• What this task involves:
Identify the line that contains "have hsf : sfStep" in the material. Output it and every line after it, unchanged, through the end.

<<<<

import Summits.QuantumFields.BalabanUV.Beta.GAN24.RespWordsLevelZero
import Summits.QuantumFields.BalabanUV.Beta.GAN24.T2RecChargeStepFourFace
import Summits.QuantumFields.BalabanUV.Beta.GAN24.WilsonBiStencilCornerSupport

/-!
# `BalabanUV.Beta.GAN24.MemberOneZeroModeLevelZero` — binder row G-an2-4 ∕ (CONV-C), W-slot CT-W, conservation law (C)∕(C)sym, steps (L4b)+(L5) of this lineage's note
# `HOME/b2b-balaban-gan24-formalise-leaf-04/g67/CSYM-LEVEL0-KERNEL-BLUEPRINT.md` §9: **THE ff ZERO MODE OF THE DRESSED COMB MEMBER `1` IN CLOSED FORM** — p2's one-step
# charge law `zmode_succ_eq_fourFace` at `j = 0`, `N = Lc`, with ITS SOURCE TERM EVALUATED by 40 `zmode_dressedSource_level0_an1_closed` ((I)+(II): the two `S^E ⊗ S^E` numbers,
# the response words being `0`) and ITS CONTACT TERM EVALUATED by leaf-02 g62's `fourFace_memberZero_mul_eq_pow_mul_zmode` ((III): `Lc⁴·FF_Lc(T̃_0) = Lc^{4−#S}·zmode Lc T̃_0`)
# and `zmode_memberZero_eq` (`zmode Lc T̃_0 = cE₂·zmode Lc (wilsonW₂ d Tc)`): for every pattern `(μ,ν;α,β)`, with `Z(μ,ν) := zmode Lc (wilsonW₂ d Tc) μ ν (inl α) (inl β)`,
# `#S := #{μ,ν,α,β}`, `E := [μ=ν][α=β] − [μ=β][α=ν]`, `E′ := [ν=μ][α=β] − [ν=β][α=μ]`, level-0 units `s_f = sfStep Lc 0`, `s_m = smStep d Lc 0`, `σ₀ = (Lc^1)^{−(d+2)}`,
# `K₁ = (Lc s_m s_f σ₀)((s_f s_m)⁻¹ s_f⁻² cE)`:
#   `zmode Lc T̃_1 (μ,ν;α,β) = (cE₂Lc^{2(d+1)})·(−(s_f s_m σ₀)²Lc²)·(−K₁²s_f²(E + E′)·½Lc^{d−1}(Lc^{d+1} − Lc^{d−1}))`
#   `                        + Lc^{d+1}·(cE₂Lc^{2(d+1)})·(½·((Lc^{d+2})⁻¹)⁴)·(Lc^{4−#S}·cE₂·Z(μ,ν) + Lc^{4−#S}·cE₂·Z(ν,μ))`
# — NO `tsum` LEFT: (C)_0 of record (leaf-01 g73 `RowCChargeForms.zsymMember_succ_eq_iff_rowC`: `zmodeSym Lc T̃_1 = zmodeSym Lc T̃_0 = cE₂·(Z(μ,ν) + Z(ν,μ))`) is now ONE SCALAR
# IDENTITY per pattern in `cE, cE₂, Lc, d` and the three-fold charges `Z` of an3's Wilson bi-stencil at the literal's `Tc`

NOT IN PRINT; OUR BOOKKEEPING ([folklore] four `rw` BY NAME: road-P2 g36's `T2RecChargeStepFourFace.zmode_succ_eq_fourFace`, this lineage's 40
`RespWordsLevelZero.zmode_dressedSource_level0_an1_closed`, leaf-02 g62's `WilsonBiStencilCornerSupport.fourFace_memberZero_mul_eq_pow_mul_zmode ∕ zmode_memberZero_eq`; G-an2-4 formalisation
swarm, leaf prover `b2b-balaban-gan24-formalise-leaf-04`, gen 67).  HONEST FRAMING (cell contract, verbatim): «discharging `BetaPertH` makes Bałaban's UV stability UNCONDITIONAL — a
real constructive-QFT result; it is NOT the continuum limit and NOT the Clay problem.»  HONEST DEPENDENCY (verbatim): «continuum YM on T⁴ ⇐ BetaPertH ∧ nine spine estimates (0/9
proved); BetaPertH ⇐ (D1) ∧ (D4) ∧ CAP+tail; G-an2-4 gates asym, D1 and NE2/3/4.»

WHAT ([folklore]; generic `d`; in-block root, `1 ≤ Lc`, all colour constants symbolic, NO pin; `Tc` with vanishing box sums (the literal's `(8M²)⁻¹ • wsym22 M` by leaf-02's
`boxSums_smul ∘ boxSums_wsym22`); an1-type border rows `hBff hBmm hB hBt` displayed as in p2's file; 0 `def`, 0 cited facts, 0 `def … : Prop`, 0 sorry):
**`zmode_member_one_eq`** (the display above), **`zmode_member_one_eq_wsym22`** (`Tc := c • wsym22 M`, no table hypothesis) and **`zmode_member_one_eq_closed`** (`1 ≤ d`, units
`s_f = s_m = 1` evaluated: source term `½·cE₂·cE²·(E + E′)·(Lc² − 1)·Lc⁻⁴`, contact term `½·cE₂²·Lc^{4−#S}·(Lc^{d−1}Lc⁶)⁻¹·(Z(μ,ν) + Z(ν,μ))`).  READING (docstring only): at the pin
`cE₂ = Lc^{d+5}` of `RowCChargeForms` and on the charged patterns (`#S = 2`) (C)_0 reads `cE²·Lc⁻⁴·(E + E′) = −(Z(μ,ν) + Z(ν,μ))` — a statement about the literal's `Tc` and `cE`
that this file does NOT decide.  Asserts NO value of Bałaban's tables beyond an3's ∕ an1's DEFINED ones; discharges NOTHING of (C) ∕ (C)sym ∕ (Q-D) ∕ (Q-D-rate) ∕ «T2Shape» ∕
«T2Drift» ∕ (hW, hWall); NEVER «G-an2-4 closed» as (CONV-C); NOT D1, NOT `BetaPertH`, NOT continuum, NOT Clay.  2026-08-23; no existing file touched.
-/

noncomputable section

open Finset
open scoped BigOperators
open Literature.MathematicalPhysics.QuantumFieldTheory
open Literature.MathematicalPhysics.QuantumFieldTheory.Balaban1983to89
open Literature.MathematicalPhysics.QuantumFieldTheory.Balaban1983to89.Beta
open AffineAveraging (Site box toSite)
open ExpKernelCalculus (MKer shiftK)
open OneStepResolventKernel (Fib)
open OneStepKernelFamily (KInvStep)
open BalabanCompositeJets (LocStencil₂)
open WilsonVertex2Sym (wsym22)
open WilsonBiStencil (wilsonW₂)
open AveragingMixedJetTables (mixFFAt)
open Summit.QuantumFields.BalabanUV.Beta.SecondOrderUnits (unitS₂)
open Summit.QuantumFields.BalabanUV.Beta.SpineRooted (T2RecAt)
open Summit.QuantumFields.BalabanUV.Beta.GAN24.CombesThomas (sfStep smStep)
open Summit.QuantumFields.BalabanUV.Beta.GAN24.BiStencilZeroMode (Tab zmode)
open Summit.QuantumFields.BalabanUV.Beta.GAN24.T2RecChargeStepFourFace (zmode_succ_eq_fourFace)
open Summit.QuantumFields.BalabanUV.Beta.GAN24.WilsonBiStencilCornerSupport (fourFace_memberZero_mul_eq_pow_mul_zmode zmode_memberZero_eq boxSums_smul boxSums_wsym22)
open Summit.QuantumFields.BalabanUV.Beta.GAN24.RespWordsLevelZero (zmode_dressedSource_level0_an1_closed)

namespace Summit.QuantumFields.BalabanUV.Beta.GAN24.MemberOneZeroModeLevelZero

variable {d : ℕ} {Lc : ℕ} [NeZero Lc] {r : Fin (d + 1) → ℕ}

/-- NOT IN PRINT; OUR BOOKKEEPING.  **THE ff ZERO MODE OF THE DRESSED COMB MEMBER `1` IN CLOSED FORM** (statement in the header): p2's `zmode_succ_eq_fourFace` at `j = 0`, `N = Lc`,
the source by 40 `zmode_dressedSource_level0_an1_closed`, the two four-face terms by leaf-02's `fourFace_memberZero_mul_eq_pow_mul_zmode` and `zmode_memberZero_eq`. -/
theorem zmode_member_one_eq (hLc : 1 ≤ Lc) (hr : r ∈ box (d + 1) Lc) (cE cVH cΛ cE₂ cB : ℝ) (Tc : Fin 4 → Fin 4 → Fin 4 → Fin 4 → ℝ)
    (hT : ∀ i j k l : Fin 4, ∑ k' ∈ ({k, k.rev} : Finset (Fin 4)), ∑ l' ∈ ({l, l.rev} : Finset (Fin 4)), ∑ i' ∈ ({i, i.rev} : Finset (Fin 4)),
      ∑ j' ∈ ({j, j.rev} : Finset (Fin 4)), Tc i' j' k' l' = 0)
    {vh₂S : Tab d} (hBff : ∀ κ u κ' u' x z (α β : Fin (d + 1)), vh₂S κ u κ' u' x z (Sum.inl α) (Sum.inl β) = 0)
    (hBmm : ∀ κ u κ' u' x z (μ ν : Fin (d + 1)), vh₂S κ u κ' u' x z (Sum.inr μ) (Sum.inr ν) = 0)
    (hB : ∃ C δ : ℝ, 0 < δ ∧ LocStencil₂ vh₂S C δ)
    (hBt : ∀ (κ : Fin (d + 1)) (u : Fin (d + 1) → ℤ) (κ' : Fin (d + 1)) (u' t : Fin (d + 1) → ℤ),
      vh₂S κ (u + (Lc : ℤ) • t) κ' (u' + (Lc : ℤ) • t) = shiftK (-((Lc : ℤ) • t)) (vh₂S κ u κ' u'))
    (μ ν α β : Fin (d + 1)) :
    zmode Lc (unitS₂ (sfStep Lc (0 + 1)) (smStep d Lc (0 + 1)) (T2RecAt d Lc (toSite r) cE cVH cΛ cE₂ cB Tc vh₂S (mixFFAt (toSite r) Lc) (0 + 1))) μ ν (Sum.inl α) (Sum.inl β)
      = (cE₂ * (Lc : ℝ) ^ (2 * (d + 1))) *
          (-((sfStep Lc 0 * smStep d Lc 0 * ((((Lc ^ (0 + 1) : ℕ) : ℝ)) ^ (d + 1 + 1))⁻¹) * (sfStep Lc 0 * smStep d Lc 0 * ((((Lc ^ (0 + 1) : ℕ) : ℝ)) ^ (d + 1 + 1))⁻¹)) *
            ((Lc : ℝ) * (Lc : ℝ))) *
          (-(((((Lc : ℝ) * (smStep d Lc 0 * sfStep Lc 0)) * ((((Lc ^ (0 + 1) : ℕ) : ℝ)) ^ (d + 1 + 1))⁻¹) *
                ((sfStep Lc 0 * smStep d Lc 0)⁻¹ * ((sfStep Lc 0)⁻¹ * (sfStep Lc 0)⁻¹) * cE))) ^ 2 * (sfStep Lc 0 * sfStep Lc 0) *
              (((if μ = ν ∧ α = β then (1 : ℝ) else 0) - (if μ = β ∧ α = ν then (1 : ℝ) else 0)) * ((1 / 2 : ℝ) * (Lc : ℝ) ^ (d - 1) * ((Lc : ℝ) ^ (d + 1) - (Lc : ℝ) ^ (d - 1)))) +
            -(((((Lc : ℝ) * (smStep d Lc 0 * sfStep Lc 0)) * ((((Lc ^ (0 + 1) : ℕ) : ℝ)) ^ (d + 1 + 1))⁻¹) *
                ((sfStep Lc 0 * smStep d Lc 0)⁻¹ * ((sfStep Lc 0)⁻¹ * (sfStep Lc 0)⁻¹) * cE))) ^ 2 * (sfStep Lc 0 * sfStep Lc 0) *
              (((if ν = μ ∧ α = β then (1 : ℝ) else 0) - (if ν = β ∧ α = μ then (1 : ℝ) else 0)) * ((1 / 2 : ℝ) * (Lc : ℝ) ^ (d - 1) * ((Lc : ℝ) ^ (d + 1) - (Lc : ℝ) ^ (d - 1))))) +
        ((Lc : ℝ) ^ (d + 1)) * ((cE₂ * (Lc : ℝ) ^ (2 * (d + 1))) * ((1 / 2 : ℝ) * (((Lc : ℝ) ^ (d + 1 + 1))⁻¹) ^ 4) *
          ((Lc : ℝ) ^ (4 - ({μ, ν, α, β} : Finset (Fin (d + 1))).card) * (cE₂ * zmode Lc (wilsonW₂ d Tc) μ ν (Sum.inl α) (Sum.inl β)) +
           (Lc : ℝ) ^ (4 - ({ν, μ, α, β} : Finset (Fin (d + 1))).card) * (cE₂ * zmode Lc (wilsonW₂ d Tc) ν μ (Sum.inl α) (Sum.inl β)))) := by
  rw [zmode_succ_eq_fourFace hLc hr cE cVH cΛ cE₂ cB Tc hBff hBmm hB hBt Lc 0 μ ν α β,
    zmode_dressedSource_level0_an1_closed hLc hr (sfStep Lc 0) (smStep d Lc 0) cE cVH cΛ hBff (cE₂ * (Lc : ℝ) ^ (2 * (d + 1))) cB μ ν α β,
    fourFace_memberZero_mul_eq_pow_mul_zmode hLc cE cVH cΛ cE₂ cB Tc hT (toSite r) hBff μ ν α β,
    fourFace_memberZero_mul_eq_pow_mul_zmode hLc cE cVH cΛ cE₂ cB Tc hT (toSite r) hBff ν μ α β,
    zmode_memberZero_eq Lc cE cVH cΛ cE₂ cB Tc (toSite r) hBff μ ν α β, zmode_memberZero_eq Lc cE cVH cΛ cE₂ cB Tc (toSite r) hBff ν μ α β]

/-- NOT IN PRINT; OUR BOOKKEEPING.  **THE SAME AT THE D1 LITERAL's POSITION TABLE** `Tc := c • wsym22 M` (any scalar `c`, any colour rank `M`; the literal has `c = (8M²)⁻¹`): the box-sum
hypothesis is discharged by leaf-02's `boxSums_smul` ∘ `boxSums_wsym22` — NO table hypothesis left. -/
theorem zmode_member_one_eq_wsym22 (hLc : 1 ≤ Lc) (hr : r ∈ box (d + 1) Lc) (cE cVH cΛ cE₂ cB c : ℝ) (M : ℕ)
    {vh₂S : Tab d} (hBff : ∀ κ u κ' u' x z (α β : Fin (d + 1)), vh₂S κ u κ' u' x z (Sum.inl α) (Sum.inl β) = 0)
    (hBmm : ∀ κ u κ' u' x z (μ ν : Fin (d + 1)), vh₂S κ u κ' u' x z (Sum.inr μ) (Sum.inr ν) = 0)
    (hB : ∃ C δ : ℝ, 0 < δ ∧ LocStencil₂ vh₂S C δ)
    (hBt : ∀ (κ : Fin (d + 1)) (u : Fin (d + 1) → ℤ) (κ' : Fin (d + 1)) (u' t : Fin (d + 1) → ℤ),
      vh₂S κ (u + (Lc : ℤ) • t) κ' (u' + (Lc : ℤ) • t) = shiftK (-((Lc : ℤ) • t)) (vh₂S κ u κ' u'))
    (μ ν α β : Fin (d + 1)) :
    zmode Lc (unitS₂ (sfStep Lc (0 + 1)) (smStep d Lc (0 + 1)) (T2RecAt d Lc (toSite r) cE cVH cΛ cE₂ cB (c • wsym22 M) vh₂S (mixFFAt (toSite r) Lc) (0 + 1))) μ ν (Sum.inl α) (Sum.inl β)
      = (cE₂ * (Lc : ℝ) ^ (2 * (d + 1))) *
          (-((sfStep Lc 0 * smStep d Lc 0 * ((((Lc ^ (0 + 1) : ℕ) : ℝ)) ^ (d + 1 + 1))⁻¹) * (sfStep Lc 0 * smStep d Lc 0 * ((((Lc ^ (0 + 1) : ℕ) : ℝ)) ^ (d + 1 + 1))⁻¹)) *
            ((Lc : ℝ) * (Lc : ℝ))) *
          (-(((((Lc : ℝ) * (smStep d Lc 0 * sfStep Lc 0)) * ((((Lc ^ (0 + 1) : ℕ) : ℝ)) ^ (d + 1 + 1))⁻¹) *
                ((sfStep Lc 0 * smStep d Lc 0)⁻¹ * ((sfStep Lc 0)⁻¹ * (sfStep Lc 0)⁻¹) * cE))) ^ 2 * (sfStep Lc 0 * sfStep Lc 0) *
              (((if μ = ν ∧ α = β then (1 : ℝ) else 0) - (if μ = β ∧ α = ν then (1 : ℝ) else 0)) * ((1 / 2 : ℝ) * (Lc : ℝ) ^ (d - 1) * ((Lc : ℝ) ^ (d + 1) - (Lc : ℝ) ^ (d - 1)))) +
            -(((((Lc : ℝ) * (smStep d Lc 0 * sfStep Lc 0)) * ((((Lc ^ (0 + 1) : ℕ) : ℝ)) ^ (d + 1 + 1))⁻¹) *
                ((sfStep Lc 0 * smStep d Lc 0)⁻¹ * ((sfStep Lc 0)⁻¹ * (sfStep Lc 0)⁻¹) * cE))) ^ 2 * (sfStep Lc 0 * sfStep Lc 0) *
              (((if ν = μ ∧ α = β then (1 : ℝ) else 0) - (if ν = β ∧ α = μ then (1 : ℝ) else 0)) * ((1 / 2 : ℝ) * (Lc : ℝ) ^ (d - 1) * ((Lc : ℝ) ^ (d + 1) - (Lc : ℝ) ^ (d - 1))))) +
        ((Lc : ℝ) ^ (d + 1)) * ((cE₂ * (Lc : ℝ) ^ (2 * (d + 1))) * ((1 / 2 : ℝ) * (((Lc : ℝ) ^ (d + 1 + 1))⁻¹) ^ 4) *
          ((Lc : ℝ) ^ (4 - ({μ, ν, α, β} : Finset (Fin (d + 1))).card) * (cE₂ * zmode Lc (wilsonW₂ d (c • wsym22 M)) μ ν (Sum.inl α) (Sum.inl β)) +
           (Lc : ℝ) ^ (4 - ({ν, μ, α, β} : Finset (Fin (d + 1))).card) * (cE₂ * zmode Lc (wilsonW₂ d (c • wsym22 M)) ν μ (Sum.inl α) (Sum.inl β)))) :=
  zmode_member_one_eq hLc hr cE cVH cΛ cE₂ cB (c • wsym22 M) (fun i j k l => boxSums_smul (fun i j k l => boxSums_wsym22 M i j k l) c i j k l) hBff hBmm hB hBt μ ν α β


/-- NOT IN PRINT; OUR BOOKKEEPING.  **THE SAME, SIMPLIFIED** (`1 ≤ d`; level-0 units `s_f = s_m = 1`): with `Z(μ,ν) := zmode Lc (wilsonW₂ d Tc) μ ν (inl α) (inl β)` and `#S := #{μ,ν,α,β}`,
`zmode Lc T̃_1 (μ,ν;α,β) = ½·cE₂·cE²·(Lc² − 1)·(Lc⁴)⁻¹·((E) + (E′)) + ½·cE₂²·Lc^{4−#S}·(Lc^{d−1}·Lc⁶)⁻¹·(Z(μ,ν) + Z(ν,μ))` — the source is the EE exchange number, the contact
term the `Lc^{4−#S}`-aliased charge of member `0`. -/
theorem zmode_member_one_eq_closed (hd : 1 ≤ d) (hLc : 1 ≤ Lc) (hr : r ∈ box (d + 1) Lc) (cE cVH cΛ cE₂ cB : ℝ) (Tc : Fin 4 → Fin 4 → Fin 4 → Fin 4 → ℝ)
    (hT : ∀ i j k l : Fin 4, ∑ k' ∈ ({k, k.rev} : Finset (Fin 4)), ∑ l' ∈ ({l, l.rev} : Finset (Fin 4)), ∑ i' ∈ ({i, i.rev} : Finset (Fin 4)),
      ∑ j' ∈ ({j, j.rev} : Finset (Fin 4)), Tc i' j' k' l' = 0)
    {vh₂S : Tab d} (hBff : ∀ κ u κ' u' x z (α β : Fin (d + 1)), vh₂S κ u κ' u' x z (Sum.inl α) (Sum.inl β) = 0)
    (hBmm : ∀ κ u κ' u' x z (μ ν : Fin (d + 1)), vh₂S κ u κ' u' x z (Sum.inr μ) (Sum.inr ν) = 0)
    (hB : ∃ C δ : ℝ, 0 < δ ∧ LocStencil₂ vh₂S C δ)
    (hBt : ∀ (κ : Fin (d + 1)) (u : Fin (d + 1) → ℤ) (κ' : Fin (d + 1)) (u' t : Fin (d + 1) → ℤ),
      vh₂S κ (u + (Lc : ℤ) • t) κ' (u' + (Lc : ℤ) • t) = shiftK (-((Lc : ℤ) • t)) (vh₂S κ u κ' u'))
    (μ ν α β : Fin (d + 1)) :
    zmode Lc (unitS₂ (sfStep Lc (0 + 1)) (smStep d Lc (0 + 1)) (T2RecAt d Lc (toSite r) cE cVH cΛ cE₂ cB Tc vh₂S (mixFFAt (toSite r) Lc) (0 + 1))) μ ν (Sum.inl α) (Sum.inl β)
      = (1 / 2 : ℝ) * cE₂ * cE ^ 2 * ((Lc : ℝ) ^ 2 - 1) * ((Lc : ℝ) ^ 4)⁻¹ *
            ((((if μ = ν ∧ α = β then (1 : ℝ) else 0) - (if μ = β ∧ α = ν then (1 : ℝ) else 0)) +
              ((if ν = μ ∧ α = β then (1 : ℝ) else 0) - (if ν = β ∧ α = μ then (1 : ℝ) else 0)))) +
        (1 / 2 : ℝ) * cE₂ ^ 2 * (Lc : ℝ) ^ (4 - ({μ, ν, α, β} : Finset (Fin (d + 1))).card) * ((Lc : ℝ) ^ (d - 1) * (Lc : ℝ) ^ 6)⁻¹ *
          (zmode Lc (wilsonW₂ d Tc) μ ν (Sum.inl α) (Sum.inl β) + zmode Lc (wilsonW₂ d Tc) ν μ (Sum.inl α) (Sum.inl β)) := by
  rw [zmode_member_one_eq hLc hr cE cVH cΛ cE₂ cB Tc hT hBff hBmm hB hBt μ ν α β]
  have hL : (Lc : ℝ) ≠ 0 := by exact_mod_cast (show Lc ≠ 0 by omega)
  have hS : ({ν, μ, α, β} : Finset (Fin (d + 1))) = {μ, ν, α, β} := Finset.insert_comm ν μ {α, β}
  have hP1 : (Lc : ℝ) ^ (d + 1) = (Lc : ℝ) ^ (d - 1) * (Lc : ℝ) ^ 2 := by rw [← pow_add]; congr 1; omega
  have hP2 : (Lc : ℝ) ^ (d + 1 + 1) = (Lc : ℝ) ^ (d - 1) * (Lc : ℝ) ^ 3 := by rw [← pow_add]; congr 1; omega
  have hP3 : (Lc : ℝ) ^ (2 * (d + 1)) = ((Lc : ℝ) ^ (d - 1)) ^ 2 * (Lc : ℝ) ^ 4 := by rw [← pow_mul, ← pow_add]; congr 1; omega
  have hsf : sfStep Lc 0 = 1 := by simp [sfStep]
  have hsm : smStep d Lc 0 = 1 := by simp [smStep]
  have hc : (((Lc ^ (0 + 1) : ℕ) : ℝ)) = (Lc : ℝ) := by push_cast; ring
  rw [hS, hsf, hsm, hc, hP1, hP2, hP3]
  have hP : (Lc : ℝ) ^ (d - 1) ≠ 0 := pow_ne_zero _ hL
  field_simp
  ring

end Summit.QuantumFields.BalabanUV.Beta.GAN24.MemberOneZeroModeLevelZero

end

>>>>

• Expected answer:
  have hsf : sfStep Lc 0 = 1 := by simp [sfStep]
  have hsm : smStep d Lc 0 = 1 := by simp [smStep]
  have hc : (((Lc ^ (0 + 1) : ℕ) : ℝ)) = (Lc : ℝ) := by push_cast; ring
  rw [hS, hsf, hsm, hc, hP1, hP2, hP3]
  have hP : (Lc : ℝ) ^ (d - 1) ≠ 0 := pow_ne_zero _ hL
  field_simp
  ring

end Summit.QuantumFields.BalabanUV.Beta.GAN24.MemberOneZeroModeLevelZero

end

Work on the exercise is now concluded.